Мотовилов и Федосеев шли рядом с обозом, прислушивались. Визжали сани, скрипела промёрзшая упряжь, но это не заглушало говора извозчиков.
— На постоялом, поди, и прилечь негде.
— Знамо, всё забито теперича.
— У порога придётся прикорнуть, мужички.
— Да, незавидная у них жизнь, — сказал Мотовилов. — Но будет ещё хуже. Это ведь крестьяне. Наделами не могут прокормиться, прирабатывают на извозе, а вот пройдёт в Казань железная дорога — волком завоют.
— Хлынут к нам, в город, — сказал Николай.
— В городе и без них полно нищих.
— Да, все ночлежки забиты. Особенно Марусовка. Зайдёшь — некуда ступить. Теснота, духота, смрад. Полуголые люди.
— Многие из деревни. Община рушится, мужики уходят с земли. Вот вам процесс, который стоило бы изучить. Беритесь. Материал под боком. В ночлежках, на постоялых дворах, в рабочих казармах. — Мотовилов натянул на ухо шляпу, укутался пледом и прибавил шагу.
Они стали обгонять подводы, но уличная дорога пошла под гору, мужики повспрыгивали на отводы розвальней и, стоя сбоку возов, принялись стегать лошадей, те затрусили, потом, понуждаемые бичами, неохотно побежали вскачь, обоз обогнал и через минуту скрылся внизу. Улица стала пустынной, точно всё тут вымерзло, не осталось ничего живого.

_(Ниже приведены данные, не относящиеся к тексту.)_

/-! ### 2. The differential equation (condition (i)) -/

/-- **The Kummer-type equation** `z F″(z) + (1 + c z) F′(z) − s c F(z) = 0` for
`F(z) = ∑ C(s,n) cⁿ zⁿ/n!` (coefficientwise it is the recurrence `chooseSeq_succ`; for `c = 1`,
`F(z) = ₁F₁(−s; 1; −z)`). PROVED. [folklore] -/
theorem chooseSeq_ode (z : ℂ) :
    z * iteratedDeriv 2 (eSeries (chooseSeq s c)) z
      + (1 + c * z) * iteratedDeriv 1 (eSeries (chooseSeq s c)) z
      - (s : ℂ) * c * eSeries (chooseSeq s c) z = 0 := by
  have ha := expBound_chooseSeq s c
  rw [iteratedDeriv_eSeries ha 2, iteratedDeriv_eSeries ha 1]
  have h2 : z * eSeries (fun n => chooseSeq s c (n + 2)) z =
      eSeries (fun n => (n : ℂ) * chooseSeq s c (n + 1)) z := by
    rw [(ha.shift_iterate 2).mul_eSeries]
    congr 1
    funext n
    rcases n with _ | n
    · simp
    · simp
  have h1 : (1 + c * z) * eSeries (fun n => chooseSeq s c (n + 1)) z =
      eSeries (fun n => chooseSeq s c (n + 1)) z
        + c * eSeries (fun n => (n : ℂ) * chooseSeq s c n) z := by
    rw [add_mul, one_mul, mul_assoc, (ha.shift_iterate 1).mul_eSeries]
    congr 3
    funext n
    rcases n with _ | n
    · simp
    · simp
  rw [h2, h1]
  have hb1 : ExpBound fun n => (n : ℂ) * chooseSeq s c (n + 1) :=
    (ha.shift_iterate 2).mulX.of_norm_le fun n => by rcases n with _ | n <;> simp
  have hb2 : ExpBound fun n => chooseSeq s c (n + 1) := ha.shift_iterate 1
  have hb3 : ExpBound fun n => (n : ℂ) * chooseSeq s c n :=
    (ha.shift_iterate 1).mulX.of_norm_le fun n => by rcases n with _ | n <;> simp
  have H := ((hasSum_eSeries hb1 z).add ((hasSum_eSeries hb2 z).add
    ((hasSum_eSeries hb3 z).mul_left c))).sub ((hasSum_eSeries ha z).mul_left ((s : ℂ) * c))
  have hzero : (fun n : ℕ => (n : ℂ) * chooseSeq s c (n + 1) * z ^ n / (n ! : ℂ)
      + (chooseSeq s c (n + 1) * z ^ n / (n ! : ℂ)
        + c * ((n : ℂ) * chooseSeq s c n * z ^ n / (n ! : ℂ)))
      - (s : ℂ) * c * (chooseSeq s c n * z ^ n / (n ! : ℂ))) = fun _ => 0 := by
    funext n
    have := chooseSeq_succ s c n
    have hn : (n ! : ℂ) ≠ 0 := by exact_mod_cast n.factorial_ne_zero
    field_simp
    linear_combination z ^ n * this
  rw [hzero] at H
  rw [add_sub_assoc, add_sub_assoc] at *
  have := H.unique hasSum_zero
  linear_combination this

/-! ### 3. The arithmetic conditions (ii), (iii) -/

/-- `C(s,n) cⁿ ∈ ℚ(c)` is algebraic. [folklore] -/
theorem isAlgebraic_chooseSeq (hc : IsAlgebraic ℚ c) (n : ℕ) :
    IsAlgebraic ℚ (chooseSeq s c n) := by
  rw [chooseSeq, ringChoose_ratCast]
  exact (isAlgebraic_algebraMap (R := ℚ) (A := ℂ) (Ring.choose s n)).mul (hc.pow n)

attribute [-instance] DivisionRing.toRatAlgebra in
/-- **Condition (ii)**: the conjugates of `C(s,n) cⁿ` are the `C(s,n) σ(c)ⁿ` (`σ : ℚ̄ → ℂ` fixes
the rational `C(s,n)`), hence bounded by `((‖s‖+1)·M)ⁿ ≤ C^{n+1}` where `M ≥ 1` bounds the
conjugates of `c`. PROVED. [cite: Rivoal2024, Définition 5.2] -/
theorem norm_conj_chooseSeq_le (hc : IsAlgebraic ℚ c) :
    ∃ C : ℝ, 0 < C ∧ ∀ n, ∀ b ∈ (minpoly ℚ (chooseSeq s c n)).rootSet ℂ, ‖b‖ ≤ C ^ (n + 1) := by
  -- a bound `M` for the conjugates of `c`
  obtain ⟨M, hM⟩ : ∃ M : ℝ, ∀ b ∈ (minpoly ℚ c).rootSet ℂ, ‖b‖ ≤ M := by
    obtain ⟨M, hM⟩ := ((Polynomial.rootSet_finite (minpoly ℚ c) ℂ).image fun b => ‖b‖).bddAbove
    exact ⟨M, fun b hb => hM (Set.mem_image_of_mem _ hb)⟩
  set Qb := algebraicClosure ℚ ℂ
  have hcQ : c ∈ Qb := mem_algebraicClosure_iff.mpr hc
  set C₀ : ℝ := (‖(s : ℂ)‖ + 1) * max 1 M with hC₀
  have hC₀1 : 1 ≤ C₀ := by
    have : (1 : ℝ) ≤ ‖(s : ℂ)‖ + 1 := by linarith [norm_nonneg (s : ℂ)]
    nlinarith [le_max_left 1 M]
  refine ⟨C₀, one_pos.trans_le hC₀1, fun n b hb => ?_⟩
  have hmem : chooseSeq s c n ∈ Qb := mem_algebraicClosure_iff.mpr (isAlgebraic_chooseSeq s c hc n)
  obtain ⟨ψ, hψ⟩ := exists_algHom_apply_eq_of_mem_rootSet hmem hb
  -- `ψ` fixes the rational `C(s,n)` and sends `c` to a conjugate
  have hx : (⟨chooseSeq s c n, hmem⟩ : Qb) =
      algebraMap ℚ Qb (Ring.choose s n) * (⟨c, hcQ⟩ : Qb) ^ n := by
    apply Subtype.ext
    simp only [chooseSeq, ringChoose_ratCast]
    rfl
  have hψc : ‖ψ ⟨c, hcQ⟩‖ ≤ max 1 M :=
    (hM _ (algHom_apply_mem_rootSet ψ ⟨c, hcQ⟩)).trans (le_max_right _ _)
  rw [← hψ, hx, map_mul, map_pow, AlgHom.commutes, norm_mul, norm_pow]
  have h1 : ‖(algebraMap ℚ ℂ) (Ring.choose s n)‖ ≤ (‖(s : ℂ)‖ + 1) ^ n := by
    have := norm_ringChoose_le (s : ℂ) n
    rwa [ringChoose_ratCast] at this
  calc ‖(algebraMap ℚ ℂ) (Ring.choose s n)‖ * ‖ψ ⟨c, hcQ⟩‖ ^ n
      ≤ (‖(s : ℂ)‖ + 1) ^ n * (max 1 M) ^ n := by gcongr
    _ = C₀ ^ n := by rw [hC₀, mul_pow]
    _ ≤ C₀ ^ (n + 1) := pow_le_pow_right₀ hC₀1 (Nat.le_succ n)

/-- **Condition (iii)**: `(den(s)² d²)ⁿ · C(s,m) cᵐ` is an algebraic integer for `m ≤ n`, where
`dc ∈ O_ℚ̄` (`d ∈ ℤ ∖ {0}`): it is `(den(s)^{2n} C(s,m)) · d^{2n−m} · (dc)^m` and the first factor is
a rational integer (`exists_int_eq_den_pow_mul_ringChoose`). PROVED.
[cite: Rivoal2024, Définition 5.2] -/
theorem exists_den_chooseSeq (hc : IsAlgebraic ℚ c) :
    ∃ (D : ℕ → ℤ) (D₀ : ℝ), 0 < D₀ ∧ ∀ n, 1 ≤ D n ∧ (D n : ℝ) ≤ D₀ ^ (n + 1) ∧
      ∀ m ≤ n, IsIntegral ℤ ((D n : ℂ) * chooseSeq s c m) := by
  have hcℤ : IsAlgebraic ℤ c := (IsFractionRing.isAlgebraic_iff ℤ ℚ ℂ).mpr hc
  obtain ⟨d, hd, hint⟩ := hcℤ.exists_integral_multiple
  rw [Algebra.smul_def, eq_intCast] at hint
  set q : ℕ := s.den with hq
  have hq0 : q ≠ 0 := s.den_nz
  set B : ℤ := (q : ℤ) ^ 2 * d ^ 2 with hB
  have hB1 : (1 : ℤ) ≤ B := by
    have h1 : (1 : ℤ) ≤ (q : ℤ) ^ 2 := by
      have : (1 : ℤ) ≤ q := by exact_mod_cast Nat.one_le_iff_ne_zero.mpr hq0
      nlinarith
    have h2 : (1 : ℤ) ≤ d ^ 2 := (one_le_sq_iff_one_le_abs d).mpr (Int.one_le_abs hd)
    rw [hB]; nlinarith
  have hB1' : (1 : ℝ) ≤ (B : ℝ) := by exact_mod_cast hB1
  refine ⟨fun n => B ^ n, (B : ℝ), one_pos.trans_le hB1', fun n => ⟨one_le_pow₀ hB1, ?_, ?_⟩⟩
  · push_cast
    exact pow_le_pow_right₀ hB1' (Nat.le_succ n)
  · intro m hmn
    obtain ⟨z₀, hz₀⟩ := exists_int_eq_den_pow_mul_ringChoose s hmn
    have hchoose : (q : ℂ) ^ (2 * n) * Ring.choose (s : ℂ) m = (z₀ : ℂ) := by
      have := congrArg (fun x : ℚ => (x : ℂ)) hz₀
      push_cast at this
      rw [ringChoose_ratCast, this]
    have hsplit : ((B ^ n : ℤ) : ℂ) * chooseSeq s c m =
        (z₀ : ℂ) * ((d : ℂ) ^ (2 * n - m) * ((d : ℂ) * c) ^ m) := by
      rw [← hchoose, chooseSeq, hB, mul_pow, ← pow_mul]
      have : (d : ℂ) ^ (2 * n - m) * ((d : ℂ) * c) ^ m = (d : ℂ) ^ (2 * n) * c ^ m := by
        rw [mul_pow, ← mul_assoc, ← pow_add, show 2 * n - m + m = 2 * n by omega]
      rw [this]
      push_cast
      ring
    rw [hsplit]
    refine IsIntegral.mul ?_ (IsIntegral.mul (IsIntegral.pow ?_ _) (hint.pow m))
    · simpa using isIntegral_algebraMap (R := ℤ) (A := ℂ) (x := z₀)
    · simpa using isIntegral_algebraMap (R := ℤ) (A := ℂ) (x := d)

/-! ### 4. `∑ C(s,n) cⁿ zⁿ/n!` is a strict `E`-function; the binomial Э-function -/

/-- **`∑ₙ C(s,n) cⁿ zⁿ/n!` is a strict `E`-function** for `s ∈ ℚ` and `c ∈ ℚ̄` (Rivoal Déf. 5.2 =
`IsStrictEFunction`): conditions (ii), (iii) above and the equation
`(−sc)·F + (1 + cX)·F′ + X·F″ = 0`. Equivalently `∑ C(s,n) cⁿ ξⁿ = (1 + cξ)^s` is a `G`-function
and `∑ n! C(s,n) cⁿ zⁿ` an Э-function — the arithmetic half of "the Э-function
`𝔣(z) := ∑ s(s−1)⋯(s−n+1) zⁿ`" (case `c = 1`) and of its rescaling `𝔣(z/α)` (`c = α⁻¹`) used to
evaluate `𝔣₀(1/α)`. PROVED. [cite: FischlerRivoal2024, §5.2] -/
theorem isStrictEFunction_chooseSeq (hc : IsAlgebraic ℚ c) : IsStrictEFunction (chooseSeq s c) := by
  refine ⟨isAlgebraic_chooseSeq s c hc, ?_, norm_conj_chooseSeq_le s c hc,
    exists_den_chooseSeq s c hc⟩
  -- the ODE `(-s c) F + (1 + c X) F' + X F'' = 0`
  refine ⟨2, ![Polynomial.C (-((s : ℂ) * c)), 1 + Polynomial.C c * Polynomial.X, Polynomial.X],
    ?_, ?_, ?_⟩
  · intro h
    have := congr_fun h 2
    simp at this
  · have hs : IsAlgebraic ℚ ((s : ℂ)) := isAlgebraic_algebraMap (R := ℚ) (A := ℂ) s
    intro j k
    fin_cases j
    · simp only [Fin.zero_eta, Fin.isValue, Matrix.cons_val_zero, Polynomial.coeff_C]
      split_ifs
      · exact (hs.mul hc).neg
      · exact isAlgebraic_zero
    · simp only [Fin.mk_one, Fin.isValue, Matrix.cons_val_one, Matrix.cons_val_zero,
        Polynomial.coeff_add, Polynomial.coeff_one, Polynomial.coeff_C_mul, Polynomial.coeff_X]
      refine IsAlgebraic.add ?_ ?_
      · split_ifs
        · exact isAlgebraic_one
        · exact isAlgebraic_zero
      · split_ifs
        · simpa using hc
        · simpa using isAlgebraic_zero
    · show IsAlgebraic ℚ ((![Polynomial.C (-((s : ℂ) * c)), 1 + Polynomial.C c * Polynomial.X,
        Polynomial.X] 2).coeff k)
      simp only [Matrix.cons_val, Polynomial.coeff_X]
      split_ifs
      · exact isAlgebraic_one
      · exact isAlgebraic_zero
  · intro z
    have := chooseSeq_ode s c z
    rw [Fin.sum_univ_three]
    simp only [Fin.isValue, Matrix.cons_val_zero, Polynomial.eval_C, Matrix.cons_val_one,
      Polynomial.eval_add, Polynomial.eval_one, Polynomial.eval_mul, Polynomial.eval_X,
      Matrix.cons_val, iteratedDeriv_zero, Fin.val_zero, Fin.val_one]
    have h2 : ((2 : Fin (2 + 1)) : ℕ) = 2 := rfl
    rw [h2]
    linear_combination this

Но вскоре издали показались два человека.
— Тоже какие-то полуночники, — заметил Мотовилов.
— Студенты, наверно, — сказал Федосеев. — Кому же ещё не спать в эту пору? Березинцы.
— Почему обязательно березинцы? Кружков в Казани много.
Тех, идущих снизу навстречу, тоже подгонял мороз, и они быстро приближались. Воротники у них были подняты, а шапки надвинуты до глаз, и Николай узнал прохожих только тогда, когда они подошли совсем вплотную. Это были знакомые реалисты — Лалаянц и Григорьев.
— Исаак, Миша! Вот неожиданность! Куда вы пропали?
— Это вы, дорогой, пропали, — сказал Лалаянц. — Мы вас даже разыскивали, приходили в гимназию — не нашли.
— Никуда я не исчезал, из гимназии пока не выбыл. Откуда в такой поздний час?